The Stroller Nazi’s (TSN’s for short) did not appear to be women who had a job. It was a sunny day that they could enjoy, not on their lunch hour, but all day long if they wanted to. They had their super duper high tech strollers, striking tans, beautiful blonde highlighted hair, top of the line warm up-suits and they were wearing fancy shmancy sunglasses. They also had babies. They represented everything I want but can’t have.
I need to work. I also look fat in warm up suits, my sunglasses are from Walgreens, I burn in the sun easily, blonde highlights would look more like stripes on me and I can’t seem to have a baby let alone a stroller to put them in or run people over with. In moments like that, when I’m confronted with just how very infertile and inadequate I am, I lash out. Why? Because in that instant, everything feels like it’s my fault. I am the failure while they are the successes. I can’t do the simplest thing like get pregnant like a normal person. I suck. Why do I even bother coming down from the bell tower and mingling with common folk? I should hide in the shadows with my hump and bay at the moon.
I swear - if I heard someone saying some of the things I say to myself, I’d be outraged. If I wouldn’t let someone treat a friend that way, why do I allow myself to treat me that way? I am the Ike Turner in the Tina Turner/Ike Turner relationship but with myself.

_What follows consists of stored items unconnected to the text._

import Mathlib.Topology.EMetricSpace.BoundedVariation
import Mathlib.MeasureTheory.Integral.IntervalIntegral.Basic
import Mathlib.Analysis.Calculus.Deriv.Basic
import Mathlib.Analysis.Normed.MulAction
import Mathlib.Analysis.Normed.Group.Uniform
import Literature.Geometry.Lorentzian.Genericity
import HarnessLib

-- provenance: harness21/H21/H21/Prelude/Lorentz/SphericalEinsteinScalar.lean @ d20076f (interim HEAD d8f2665); M5 mechanical rewrite
/-!
# The spherically symmetric Einstein–scalar field model (trunk T-LORENTZ / G08, family `gr`)

Christodoulou's reduction of the Einstein equations coupled to a massless scalar field `φ` under
spherical symmetry, in Bondi coordinates `(u, r)` on the quotient `Q = M / SO(3)`
(`u` a retarded time labelling the outgoing null cones, `r` the area radius). The metric is
`-g ḡ du² - 2 g du dr + r² dΩ²` and the whole system reduces to a single nonlinear transport
equation for `h := ∂_r (r φ)`:

* `h̄(u,r) := r⁻¹ ∫₀ʳ h(u,s) ds` (so that `φ = h̄`),
* `g(u,r) := exp (4π ∫₀ʳ (h - h̄)² ds/s)`, `ḡ(u,r) := r⁻¹ ∫₀ʳ g(u,s) ds`,
* `D := ∂_u - ½ ḡ ∂_r` (the derivative along the incoming null direction),
* **the reduced equation** `D h = (2r)⁻¹ (g - ḡ) (h - h̄)`,
* Hawking mass `m = (r/2) (1 - ḡ/g)`.

Sources: D. Christodoulou, *The problem of a self-gravitating scalar field*, CMP **105** (1986)
337–361, §1, eqs. (1.11)–(1.13); *Global existence of generalized solutions …*, CMP **109**
(1987) 613–647; *The formation of black holes and singularities in spherically symmetric
gravitational collapse*, CPAM **44** (1991) 339–373, §1; *Bounded variation solutions of the
spherically symmetric Einstein-scalar field equations*, CPAM **46** (1993) 1131–1220, §1;
*Examples of naked singularity formation in the gravitational collapse of a scalar field*,
Ann. Math. **140** (1994) 607–653; *The instability of naked singularities in the gravitational
collapse of a scalar field*, Ann. Math. **149** (1999) 183–217, §1 and Thm. p. 187.

## Main definitions (namespace `Literature.Lorentz.SphSym`)

* `hbar`, `gFn`, `gbar`, `massFn`, `transportOp`, `IsClassicalSolutionOn`: the real reduced
  system for `h : ℝ → ℝ → ℝ` (curried, `h u r`).
* `dataSpace : Submodule ℝ (ℝ → ℝ)`: initial data `α₀ = h(0, ·)` of bounded variation on the
  half-line `[0, ∞)` (the initial outgoing cone `C₀⁺`); `admissible : Set dataSpace` (data
  possessing a maximal development in the sense of this file).
* `BVDevelopment α₀`: hypothesis structure for a (bounded-variation) development of the datum
  `α₀` in the Bondi chart; `BVDevelopment.IsMaximal`.
* `bondiTimeRange`, `bondiRate`, `bondiTime`, `HasCompleteNullInfinity`, `FormsBlackHole`,
  `HasNakedSingularity`, `nakedSingularityData` — the predicates consumed by gr.S20
  (`H21/Statements/GR/CosmicCensorship.lean`; the id is tagged there, not here).

## Mathlib

Mathlib has `BoundedVariationOn` / `LocallyBoundedVariationOn` / `eVariationOn`
(`Mathlib.Topology.EMetricSpace.BoundedVariation`), `intervalIntegral` (`∫ s in a..b`), set
integrals and `Real.exp`; it has no closure of `BoundedVariationOn` under addition or under
scalar multiplication and no `boundedVariationOn_const` (proved below, in a preliminary section,
at Mathlib generality; `BoundedVariationOn.add` / `BoundedVariationOn.const_smul` deliberately
extend Mathlib's `BoundedVariationOn` namespace for dot notation), and nothing on the
Einstein–scalar field system (`rg -i "bondi|einstein.?scalar|christodoulou"` in Mathlib: no hits).

## Design choices and flags

* **Normalisation of `u`.** The integrating factor `g` is normalised at the *centre*,
  `g(u,0) = 1` (integral `∫₀ʳ` with a `+` sign), so that `u` is proper time of the central
  observer and every outgoing cone `{u = const}` in the chart starts at a centre point. This is
  exactly the system of CPAM 46 (1993) §1 (equations for `g`, `ḡ`, `m` and `D h`, coefficients
  `4π`, `½`, `(2r)⁻¹` as written there). CMP 105 (1986) (1.12) instead normalises at infinity,
  `g = exp (-4π ∫ᵣ^∞ (h - h̄)² ds/s)`, making `u` the Bondi (proper) time at null infinity; the two
  differ by the `u`-dependent factor `bondiRate h u = exp (4π ∫₀^∞ (h - h̄)² ds/s)` and the reduced
  equation is invariant under the corresponding reparametrisation of `u`.
* Because `u` is central proper time, "Bondi time unbounded" must be measured with the
  conversion factor: `HasCompleteNullInfinity 𝒟` says that the Bondi time
  `∫ bondiRate du` accumulated over the retarded times whose cones reach infinity
  (`bondiTimeRange 𝒟`) is infinite. With the literal reading "`bondiTimeRange` unbounded" a
  black-hole spacetime (centre singular after finite proper time, event horizon = last cone
  reaching infinity) would wrongly count as having incomplete `𝓘⁺`.
  `hasCompleteNullInfinity_of_not_bddAbove` records that the literal reading is sufficient.
* The Bondi chart `(u, r)` uses the area radius as a coordinate along outgoing cones and hence
  covers the non-trapped part of the quotient only (Christodoulou, CPAM 44 (1991) §1); the
  trapped region `𝒯` and the strictly spacelike singular boundary `𝓑` of CPAM 46 (1993) Thm. 1
  are not represented. This is enough for the predicates below (completeness of `𝓘⁺`, existence
  of an event horizon, regularity of the centre), which only look at the causal past of `𝓘⁺`.
* `IsClassicalSolutionOn Q h` is the *classical* notion (CMP 105 (1986): `h ∈ C⁰(Q) ∩ C¹(int Q)`
  and the reduced equation on `interior Q`); Christodoulou's BV notion of solution (CPAM 46
  (1993) §1, the equation integrated along incoming characteristics) is replaced by it in v0 and
  the BV regularity is recorded separately in `BVDevelopment.boundedVariationOn` (finite total
  variation on each outgoing cone, as Christodoulou's BV solutions have). Flagged. NB: the
  classical notion **forces the datum to be continuous** on `[0, ∞)` (`h` is continuous on
  `Q ⊇ {0} × [0,∞)` and `h(0,·) = α₀`), so discontinuous BV data have *no* development in the
  present sense; this is why `admissible` below is not all of `dataSpace`.
* `dataSpace` uses `BoundedVariationOn α₀ (Set.Ici 0)` (finite total variation on the half-line,
  the class "BV" of CPAM 46 (1993) and Ann. Math. 149 (1999)); it is a submodule, so
  `HasLinearCodimAtLeast` (families `α₀ + λ₁ f₁ + λ₂ f₂`) applies.
* **`admissible := {α₀ | ∃ 𝒟 : BVDevelopment α₀, 𝒟.IsMaximal}`** (data possessing a maximal
  development in the sense of this file) and `nakedSingularityData ⊆ admissible`
  (`nakedSingularityData_subset_admissible`). The `𝓓` slot of `HasLinearCodimAtLeast` then
  requires the perturbed data `α₀ + λ₁ f₁ + λ₂ f₂` to have maximal developments too, one of which
  must fail to have a naked singularity — the real content of Ann. Math. 149 Thm. p. 187 — and
  rules out the vacuous "perturb by a step function, which has no classical development"
  argument that `admissible = univ` would allow. `zero_mem_admissible` (Minkowski) records
  `admissible ≠ ∅`. The absolutely continuous subclass `𝒜` of Ann. Math. 149 is not singled out
  in v0.
* Junk values (documented on each declaration): `hbar h u 0 := h u 0`, `gbar h u 0 := gFn h u 0
  (= 1)`, `nonlinearity h u 0 = 0`; non-integrable integrands give `0` by Mathlib's convention
  (`gFn = 1`, `bondiRate = 1`); values at `r < 0` are irrelevant.
* `BVDevelopment.IsMaximal` is a real definition (no proper extension among `BVDevelopment`s of
  the same datum), replacing the outline's bare `Prop` field. It is a *predicate on developments*
  (the development is an explicit binder, so that it is not read as a closed named fact): some
  developments are maximal (`isMaximal_minkowskiDevelopment`) and some are not
  (`exists_not_isMaximal`, via the truncations `BVDevelopment.truncate`). Christodoulou's theorem
  that every BV datum has a unique maximal BV development (CPAM 46 (1993) Thm. 1) is **not**
  asserted in this file.
* `HasNakedSingularity` is, in this chart, *definitionally* just incompleteness of `𝓘⁺`
  (`hasNakedSingularity_iff`): the "regular centre up to the end" conjunct is automatic from the
  structure axiom `BVDevelopment.cone_mem`. This matches the use in gr.S20 (weak cosmic
  censorship in the model).
-/

open MeasureTheory Set Filter
open scoped Topology ENNReal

And really, how many times have we all done that? Said to ourselves that we are failures? That we are losers? That we’re ashamed? That we can’t do anything right? When are we going to forgive ourselves despite the obvious fact that we haven’t actually done anything wrong in the first place?!?!
More importantly, how can we expect others to show us respect when we can’t show ourselves the respect we so deserve?

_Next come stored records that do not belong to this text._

import Literature.IUT.LogThetaLattice.PacketLogVolumeBridge
import Literature.IUT.LogThetaLattice.TensorPackets
import Literature.IUT.LogVolume.HaarTransport
import HarnessLib

/-!
# [IUTchIII] Proposition 3.9 — SUB-DAG junction statements (W6-S14), with the packet-level instance of
# (ii) "(Mono-analytic Compatibility)" PROVED at the Haar model (abc-iut cell, layer L6)

S. Mochizuki, *Inter-universal Teichmüller theory III*, kurims manuscript (May 2020), §3, Proposition 3.9,
pp. 115–118 [claim: Mochizuki2012, status: disputed]. Printed proof (p. 118): "The various assertions of
Proposition 3.9 follow immediately from the definitions and the references quoted in the statements of
these assertions." The SUB-DAG of the node (D-0068 (1); `plan/L6/SUBDAG-IUTchIII-Prop-39.md`, seat
abc-iut-w5-d178, L6-lead SUBDAG-WANTED (L6) v1 row W6-S14) is therefore a census of JUNCTIONS between
the quoted inputs and the typed statement of record, abc-iut-L6-t4's `PacketLogVolumes.lean` (p404053):
(i) REAL `packetLogVolume` / `processionNormalized` (+ proved clauses), (ii) the predicate
`Prop39ii_monoAnalyticCompat poly μD μF := ∀ e ∈ poly, ∀ S, μD S = μF (e '' S)` over an ABSTRACT
poly-isomorphism, (iii) REAL `GlobalRegion` / `globalLogVolume` + `Prop39iii_invariance` /
`Prop39iii_degree`, (iv) `Prop39iv_a` / `Prop39iv_b` — all other rows point at landed decls (see the .md).

The ONE junction the census found untyped is row Prop-39.ii.r13: (ii) is quoted "relative to the natural
poly-isomorphisms of Proposition 3.2, (i)", and Proposition 3.2 (i) IS typed (abc-iut-L6-t4
`TensorPackets.lean`, p403825: a family of summand isomorphisms `log(^α𝒟^⊢_v) ≅ log(^α𝓕_v)` induces
`MPacket1.compat α e : log(^α𝒟^⊢_{v_ℚ}) ≃ log(^α𝓕_{v_ℚ})` on 1-tensor packets, `MPacketN.compat` on `n`-tensor
packets, `MPacketAt.compat`, and the poly-version `MPacketN.polyCompat`), but no decl states (ii) AT these
packet isomorphisms — the landed discharges (`PacketLogVolumesProofs2/3`, abc-iut-L6-d3) work with one
abstract container or with factorwise automorphisms of ONE family of summands. This file supplies:

* the junction STATEMENTS `Prop39ii_atPacket1`, `Prop39ii_atPacketN`, `Prop39ii_atPacketAt` := abc-iut-L6-t4's
  `Prop39ii_monoAnalyticCompat` instantiated at the poly-isomorphisms of Proposition 3.2 (i) on 1-packets /
  `n`-packets / the `(A,α)`-submodules (the log-volumes on the two sides stay parameters: the tensor
  packets of `TensorPackets.lean` are bare `𝕜`-modules, print's "ind-topological" structure is not
  modelled there), with their unfoldings `…_iff`;
* the 1-PACKET junction PROVED at the Haar model ("the direct sum decompositions of Proposition 3.1, (i)",
  p. 115): for summands that are locally compact second-countable abelian groups with integral structures
  `Λ^D_v` (mono-analytic log-shell lattices) and `Λ^F_v` (holomorphic ones) and a poly-isomorphism whose
  members are families of bicontinuous additive isomorphisms `e_v` with `e_v(Λ^D_v) = Λ^F_v` — exactly the
  shape `MPacket1.compat` = `x ↦ (v ↦ e_v (x v))` (`coe_MPacket1_compat`) — (a) the product Haar
  log-volume (campaign-S `IntegralStructure.pi`, [IUTchIII] Rmk. 3.1.1 (iii)) satisfies
  `Prop39ii_monoAnalyticCompat` on ALL regions (`prop39ii_monoAnalyticCompat_piSummands`), and (b) the
  PRINTED packet-normalised (weighted, Rmk. 3.1.1 (ii)) log-volume `packetLogVolume` of (i) is compatible
  on every direct-product region (`packetLogVolume_image_piSummands`), whatever the weights — both by
  campaign-S Haar transport `IntegralStructure.logVolume_image_equiv` (abc-iut-c312-d1, p405779).

HONEST SCOPE: theorems of Haar measure in the typers' vocabulary. NOT instantiated here: (1) the `n`-tensor
packet (`|A| ≥ 2`) — abc-iut-L6-t4's `PacketN`/`MPacketN` are bare `PiTensorProduct`s without topology,
whereas the REAL one-place tensor packet with its module topology and intrinsic normalised Haar log-volume
is campaign-S's `Literature.IUT.LogVolume.PacketAlgebra` / `tensorLogVolume` (`TensorPacketHaar.lean`,
abc-iut-S7) with the (Ind1) factor-permutation transport `permAlgEquiv` / `image_normalizedPacket_perm`
(`TensorPacketTransport.lean`) and the decomposition bridge `packetLogVolume_eq_tensorLogVolume`
(`TensorPacketBridge.lean`) — tying `MPacketN.compat` to that family is the .md's residual row R-iii-tensor;
(2) the strip-level poly-isomorphism of Prop. 3.2 (i) on actual `𝒟^⊢`-prime-strips (abc-iut-L6-t3
`BiCoricData.monoHolAt` over `StripFrame`, no Haar datum) — residual row R-ii-strip. Nothing here asserts a
disputed claim or takes a side on [IUTchIII] Cor. 3.12; typed ≠ endorsed.
-/

noncomputable section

We are amazing, strong, resilient, supportive women. We subject ourselves to physical and financial strain without any guarantees. We are expected to rejoice for everyone pregnancies without question when so few people go out of their way to support our losses… but we do it. Often. We smile. We buy presents and we hide our pain. We willingly go through hell at the mere promise that we may have a child of our own. We wake up every day, get dressed, function in society no matter what hormones we’re taking, how we’re feeling or what bad news we’ve just been delivered. And yes, we occasionally yell at women pushing strollers but that just means we’re human. We get jealous and resentful but we pick ourselves up over and over and over again and keep going. We are unsung heros who even in our weaker moments show more strength and courage in one cycle than most people do in an entire lifetime.
Whether your friends and family know you struggle or have struggled with infertility, whether you make a scene about it or not, can we all agree that we are worthy of acknowledgement and respect even if it’s just the acknowledgement and respect we should give ourselves?
So, during National Infertility Awareness Week®, there are many different events you can attend if you choose to and are able to. For me though, I think I’m going to make it a week where I finally, for the love of god, let myself off the hook. After all, I may be an asshole but I still believe I'm an asshole with a good heart.